• What the task asks
When you find the line with "norm functionals 0." among the records below, reproduce it and each line after it exactly, ending with the line with "1), the function-space".

• Task inputs
────────────────────────────────────────

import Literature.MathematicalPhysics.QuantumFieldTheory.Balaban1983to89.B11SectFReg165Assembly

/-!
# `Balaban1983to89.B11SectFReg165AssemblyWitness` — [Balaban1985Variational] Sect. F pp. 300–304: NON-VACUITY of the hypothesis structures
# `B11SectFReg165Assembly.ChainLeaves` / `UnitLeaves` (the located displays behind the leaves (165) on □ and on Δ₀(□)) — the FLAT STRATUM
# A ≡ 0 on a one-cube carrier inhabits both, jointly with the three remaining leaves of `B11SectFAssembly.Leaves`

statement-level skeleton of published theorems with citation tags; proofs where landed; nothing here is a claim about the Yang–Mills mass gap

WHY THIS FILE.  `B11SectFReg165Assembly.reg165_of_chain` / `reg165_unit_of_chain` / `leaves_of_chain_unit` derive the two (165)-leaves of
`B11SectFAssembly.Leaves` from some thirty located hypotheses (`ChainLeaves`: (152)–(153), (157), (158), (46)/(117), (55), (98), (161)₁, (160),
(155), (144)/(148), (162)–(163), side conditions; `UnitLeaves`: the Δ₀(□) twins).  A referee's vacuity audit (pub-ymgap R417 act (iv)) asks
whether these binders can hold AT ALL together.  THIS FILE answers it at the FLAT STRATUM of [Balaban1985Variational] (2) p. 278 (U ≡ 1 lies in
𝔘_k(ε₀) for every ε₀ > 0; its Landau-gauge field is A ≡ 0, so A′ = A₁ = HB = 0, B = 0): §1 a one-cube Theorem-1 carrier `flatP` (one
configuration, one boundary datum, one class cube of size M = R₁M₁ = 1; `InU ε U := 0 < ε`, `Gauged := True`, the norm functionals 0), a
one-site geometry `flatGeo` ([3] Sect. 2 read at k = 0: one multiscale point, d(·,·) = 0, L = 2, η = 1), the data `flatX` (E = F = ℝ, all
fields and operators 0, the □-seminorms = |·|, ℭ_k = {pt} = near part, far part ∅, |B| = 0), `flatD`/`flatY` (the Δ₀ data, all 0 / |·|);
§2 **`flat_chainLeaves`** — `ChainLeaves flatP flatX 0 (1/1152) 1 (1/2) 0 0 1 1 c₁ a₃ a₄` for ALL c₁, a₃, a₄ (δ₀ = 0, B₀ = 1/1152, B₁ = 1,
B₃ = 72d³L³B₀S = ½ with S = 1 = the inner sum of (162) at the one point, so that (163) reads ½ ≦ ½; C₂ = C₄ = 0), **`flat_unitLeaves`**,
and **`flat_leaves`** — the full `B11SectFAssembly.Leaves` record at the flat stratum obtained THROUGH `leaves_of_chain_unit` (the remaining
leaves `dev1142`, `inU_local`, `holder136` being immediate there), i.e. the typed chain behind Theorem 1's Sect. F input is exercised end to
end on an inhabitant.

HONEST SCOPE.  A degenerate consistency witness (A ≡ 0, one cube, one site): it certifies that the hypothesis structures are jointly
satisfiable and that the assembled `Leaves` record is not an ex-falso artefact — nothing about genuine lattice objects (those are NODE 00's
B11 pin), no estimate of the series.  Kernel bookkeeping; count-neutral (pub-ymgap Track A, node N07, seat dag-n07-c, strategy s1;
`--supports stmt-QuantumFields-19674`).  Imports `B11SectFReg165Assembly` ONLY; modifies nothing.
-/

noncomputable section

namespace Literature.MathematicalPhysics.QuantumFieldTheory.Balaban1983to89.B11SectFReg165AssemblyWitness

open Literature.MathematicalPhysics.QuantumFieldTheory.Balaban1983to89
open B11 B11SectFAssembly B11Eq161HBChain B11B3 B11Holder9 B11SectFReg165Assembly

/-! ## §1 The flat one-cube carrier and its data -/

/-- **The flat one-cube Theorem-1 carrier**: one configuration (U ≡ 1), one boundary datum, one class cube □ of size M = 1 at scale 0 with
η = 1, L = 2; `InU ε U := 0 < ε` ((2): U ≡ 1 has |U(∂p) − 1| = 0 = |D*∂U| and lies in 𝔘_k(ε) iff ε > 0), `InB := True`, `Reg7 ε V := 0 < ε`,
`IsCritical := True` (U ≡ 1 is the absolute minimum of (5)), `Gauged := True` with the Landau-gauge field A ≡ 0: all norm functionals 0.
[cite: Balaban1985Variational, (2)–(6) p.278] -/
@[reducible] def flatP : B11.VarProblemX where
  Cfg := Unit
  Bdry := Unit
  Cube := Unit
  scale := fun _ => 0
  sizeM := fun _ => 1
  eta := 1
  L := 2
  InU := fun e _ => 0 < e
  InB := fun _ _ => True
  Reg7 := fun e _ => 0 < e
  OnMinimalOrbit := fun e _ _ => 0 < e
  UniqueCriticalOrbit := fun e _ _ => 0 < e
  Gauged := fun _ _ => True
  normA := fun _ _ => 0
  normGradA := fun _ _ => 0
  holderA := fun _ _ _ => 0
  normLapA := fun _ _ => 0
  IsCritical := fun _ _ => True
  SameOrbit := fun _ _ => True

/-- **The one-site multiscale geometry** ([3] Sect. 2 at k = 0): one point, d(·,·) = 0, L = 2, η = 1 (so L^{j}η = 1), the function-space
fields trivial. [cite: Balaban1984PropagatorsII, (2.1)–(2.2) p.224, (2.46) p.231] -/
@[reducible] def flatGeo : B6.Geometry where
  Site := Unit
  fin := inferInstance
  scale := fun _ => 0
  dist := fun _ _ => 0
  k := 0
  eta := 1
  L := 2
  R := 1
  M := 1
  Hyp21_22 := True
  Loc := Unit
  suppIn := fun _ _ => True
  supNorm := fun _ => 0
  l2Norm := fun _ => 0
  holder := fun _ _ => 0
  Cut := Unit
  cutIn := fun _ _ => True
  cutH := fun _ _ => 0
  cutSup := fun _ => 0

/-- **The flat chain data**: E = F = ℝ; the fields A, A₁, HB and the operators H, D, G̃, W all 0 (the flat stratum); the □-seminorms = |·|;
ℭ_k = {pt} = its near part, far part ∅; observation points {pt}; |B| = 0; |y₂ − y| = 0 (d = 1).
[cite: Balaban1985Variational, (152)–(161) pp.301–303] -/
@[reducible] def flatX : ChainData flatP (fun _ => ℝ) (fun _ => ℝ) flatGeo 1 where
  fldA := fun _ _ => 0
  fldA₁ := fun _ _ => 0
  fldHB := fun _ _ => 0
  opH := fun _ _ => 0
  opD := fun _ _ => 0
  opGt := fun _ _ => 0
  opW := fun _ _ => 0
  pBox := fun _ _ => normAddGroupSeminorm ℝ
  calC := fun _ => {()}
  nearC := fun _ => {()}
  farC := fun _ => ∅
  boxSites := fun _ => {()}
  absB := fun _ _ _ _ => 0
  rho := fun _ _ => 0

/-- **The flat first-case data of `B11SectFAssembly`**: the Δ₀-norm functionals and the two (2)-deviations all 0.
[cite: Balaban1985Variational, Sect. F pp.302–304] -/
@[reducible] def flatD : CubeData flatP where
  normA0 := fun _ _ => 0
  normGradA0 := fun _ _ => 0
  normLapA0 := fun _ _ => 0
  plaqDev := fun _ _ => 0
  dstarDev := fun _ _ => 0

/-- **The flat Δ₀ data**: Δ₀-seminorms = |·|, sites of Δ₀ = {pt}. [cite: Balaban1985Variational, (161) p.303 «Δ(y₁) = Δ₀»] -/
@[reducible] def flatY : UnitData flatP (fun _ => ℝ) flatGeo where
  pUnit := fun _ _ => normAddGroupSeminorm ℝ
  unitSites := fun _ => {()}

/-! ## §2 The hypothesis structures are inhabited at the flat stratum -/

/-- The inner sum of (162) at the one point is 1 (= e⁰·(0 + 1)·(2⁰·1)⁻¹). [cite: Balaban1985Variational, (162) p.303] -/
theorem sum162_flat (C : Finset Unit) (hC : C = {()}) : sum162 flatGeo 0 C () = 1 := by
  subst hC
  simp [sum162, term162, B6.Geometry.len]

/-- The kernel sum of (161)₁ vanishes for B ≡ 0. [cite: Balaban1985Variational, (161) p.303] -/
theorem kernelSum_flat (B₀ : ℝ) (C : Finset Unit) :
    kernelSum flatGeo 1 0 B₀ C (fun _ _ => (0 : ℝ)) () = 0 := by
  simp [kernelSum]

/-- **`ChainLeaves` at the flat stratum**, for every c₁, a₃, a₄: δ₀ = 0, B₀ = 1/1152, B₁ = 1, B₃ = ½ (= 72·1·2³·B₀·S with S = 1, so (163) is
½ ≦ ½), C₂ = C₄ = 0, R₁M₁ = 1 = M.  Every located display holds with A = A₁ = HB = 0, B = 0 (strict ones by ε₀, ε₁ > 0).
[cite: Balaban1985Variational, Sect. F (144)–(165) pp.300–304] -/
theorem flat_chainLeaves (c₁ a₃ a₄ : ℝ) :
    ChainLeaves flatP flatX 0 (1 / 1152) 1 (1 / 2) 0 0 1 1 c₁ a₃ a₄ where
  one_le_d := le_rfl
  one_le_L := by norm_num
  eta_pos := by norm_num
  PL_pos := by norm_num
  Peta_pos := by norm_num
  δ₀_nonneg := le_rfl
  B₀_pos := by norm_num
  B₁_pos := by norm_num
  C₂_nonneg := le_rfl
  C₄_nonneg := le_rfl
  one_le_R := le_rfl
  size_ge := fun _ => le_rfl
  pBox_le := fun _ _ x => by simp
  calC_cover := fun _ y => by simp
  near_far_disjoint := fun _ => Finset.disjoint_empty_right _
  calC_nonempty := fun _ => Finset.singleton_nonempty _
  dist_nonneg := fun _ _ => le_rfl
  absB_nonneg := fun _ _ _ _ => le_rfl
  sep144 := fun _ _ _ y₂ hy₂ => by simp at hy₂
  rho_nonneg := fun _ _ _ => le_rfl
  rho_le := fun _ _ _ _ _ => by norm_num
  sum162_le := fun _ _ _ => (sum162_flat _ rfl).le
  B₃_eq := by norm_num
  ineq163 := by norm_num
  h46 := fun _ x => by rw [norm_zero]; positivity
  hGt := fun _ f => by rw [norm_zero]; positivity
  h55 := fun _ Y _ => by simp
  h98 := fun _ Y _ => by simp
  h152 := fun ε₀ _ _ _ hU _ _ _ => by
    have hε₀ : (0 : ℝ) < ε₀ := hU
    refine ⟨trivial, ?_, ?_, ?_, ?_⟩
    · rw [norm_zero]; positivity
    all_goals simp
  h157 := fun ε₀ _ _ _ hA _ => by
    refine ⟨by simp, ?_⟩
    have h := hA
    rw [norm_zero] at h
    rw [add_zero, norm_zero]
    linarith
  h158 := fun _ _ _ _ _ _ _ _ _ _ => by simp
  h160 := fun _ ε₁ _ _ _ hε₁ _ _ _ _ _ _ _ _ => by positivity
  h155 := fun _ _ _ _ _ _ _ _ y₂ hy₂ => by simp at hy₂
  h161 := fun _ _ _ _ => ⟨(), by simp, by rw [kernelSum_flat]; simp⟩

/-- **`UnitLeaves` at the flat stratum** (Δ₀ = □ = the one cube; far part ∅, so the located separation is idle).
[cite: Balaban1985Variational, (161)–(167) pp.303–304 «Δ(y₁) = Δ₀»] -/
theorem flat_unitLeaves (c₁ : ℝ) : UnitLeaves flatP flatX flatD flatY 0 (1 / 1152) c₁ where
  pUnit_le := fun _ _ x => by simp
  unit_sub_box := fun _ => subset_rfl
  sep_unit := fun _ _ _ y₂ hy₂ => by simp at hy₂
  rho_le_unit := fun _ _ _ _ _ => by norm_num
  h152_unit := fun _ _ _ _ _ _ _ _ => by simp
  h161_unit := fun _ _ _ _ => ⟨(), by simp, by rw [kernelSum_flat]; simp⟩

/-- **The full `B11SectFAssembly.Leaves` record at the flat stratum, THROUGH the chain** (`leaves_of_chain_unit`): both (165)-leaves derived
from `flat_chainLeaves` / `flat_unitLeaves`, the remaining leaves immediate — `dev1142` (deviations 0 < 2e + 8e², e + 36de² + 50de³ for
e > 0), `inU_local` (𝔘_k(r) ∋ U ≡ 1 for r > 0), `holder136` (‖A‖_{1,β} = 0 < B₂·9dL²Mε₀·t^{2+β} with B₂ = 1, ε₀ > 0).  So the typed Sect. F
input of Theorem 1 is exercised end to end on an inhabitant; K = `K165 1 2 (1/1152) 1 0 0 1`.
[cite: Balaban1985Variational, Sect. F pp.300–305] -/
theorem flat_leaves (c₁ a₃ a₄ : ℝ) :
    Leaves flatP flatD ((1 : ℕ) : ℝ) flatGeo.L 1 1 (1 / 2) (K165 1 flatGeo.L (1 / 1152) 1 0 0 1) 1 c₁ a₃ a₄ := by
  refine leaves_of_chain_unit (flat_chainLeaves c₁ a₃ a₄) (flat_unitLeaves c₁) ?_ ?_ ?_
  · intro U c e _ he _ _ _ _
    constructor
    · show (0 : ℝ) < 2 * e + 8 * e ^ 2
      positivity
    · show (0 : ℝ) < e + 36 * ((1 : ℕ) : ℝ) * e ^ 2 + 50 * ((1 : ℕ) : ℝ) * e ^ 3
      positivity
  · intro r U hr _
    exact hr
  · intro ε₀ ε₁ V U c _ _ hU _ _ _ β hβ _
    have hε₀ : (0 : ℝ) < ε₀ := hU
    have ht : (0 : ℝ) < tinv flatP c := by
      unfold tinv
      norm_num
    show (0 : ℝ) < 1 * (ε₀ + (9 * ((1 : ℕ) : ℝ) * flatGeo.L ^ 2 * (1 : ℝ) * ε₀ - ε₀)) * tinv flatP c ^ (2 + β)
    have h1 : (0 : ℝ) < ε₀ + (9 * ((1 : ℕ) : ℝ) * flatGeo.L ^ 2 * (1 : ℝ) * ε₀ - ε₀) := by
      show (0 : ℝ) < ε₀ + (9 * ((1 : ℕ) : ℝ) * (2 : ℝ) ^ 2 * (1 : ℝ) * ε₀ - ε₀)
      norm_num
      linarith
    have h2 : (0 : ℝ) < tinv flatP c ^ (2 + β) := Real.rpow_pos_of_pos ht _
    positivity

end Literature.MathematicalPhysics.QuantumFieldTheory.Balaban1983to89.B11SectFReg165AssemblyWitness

────────────────────────────────────────

• Answer box
`IsCritical := True` (U ≡ 1 is the absolute minimum of (5)), `Gauged := True` with the Landau-gauge field A ≡ 0: all norm functionals 0.
[cite: Balaban1985Variational, (2)–(6) p.278] -/
@[reducible] def flatP : B11.VarProblemX where
  Cfg := Unit
  Bdry := Unit
  Cube := Unit
  scale := fun _ => 0
  sizeM := fun _ => 1
  eta := 1
  L := 2
  InU := fun e _ => 0 < e
  InB := fun _ _ => True
  Reg7 := fun e _ => 0 < e
  OnMinimalOrbit := fun e _ _ => 0 < e
  UniqueCriticalOrbit := fun e _ _ => 0 < e
  Gauged := fun _ _ => True
  normA := fun _ _ => 0
  normGradA := fun _ _ => 0
  holderA := fun _ _ _ => 0
  normLapA := fun _ _ => 0
  IsCritical := fun _ _ => True
  SameOrbit := fun _ _ => True

/-- **The one-site multiscale geometry** ([3] Sect. 2 at k = 0): one point, d(·,·) = 0, L = 2, η = 1 (so L^{j}η = 1), the function-space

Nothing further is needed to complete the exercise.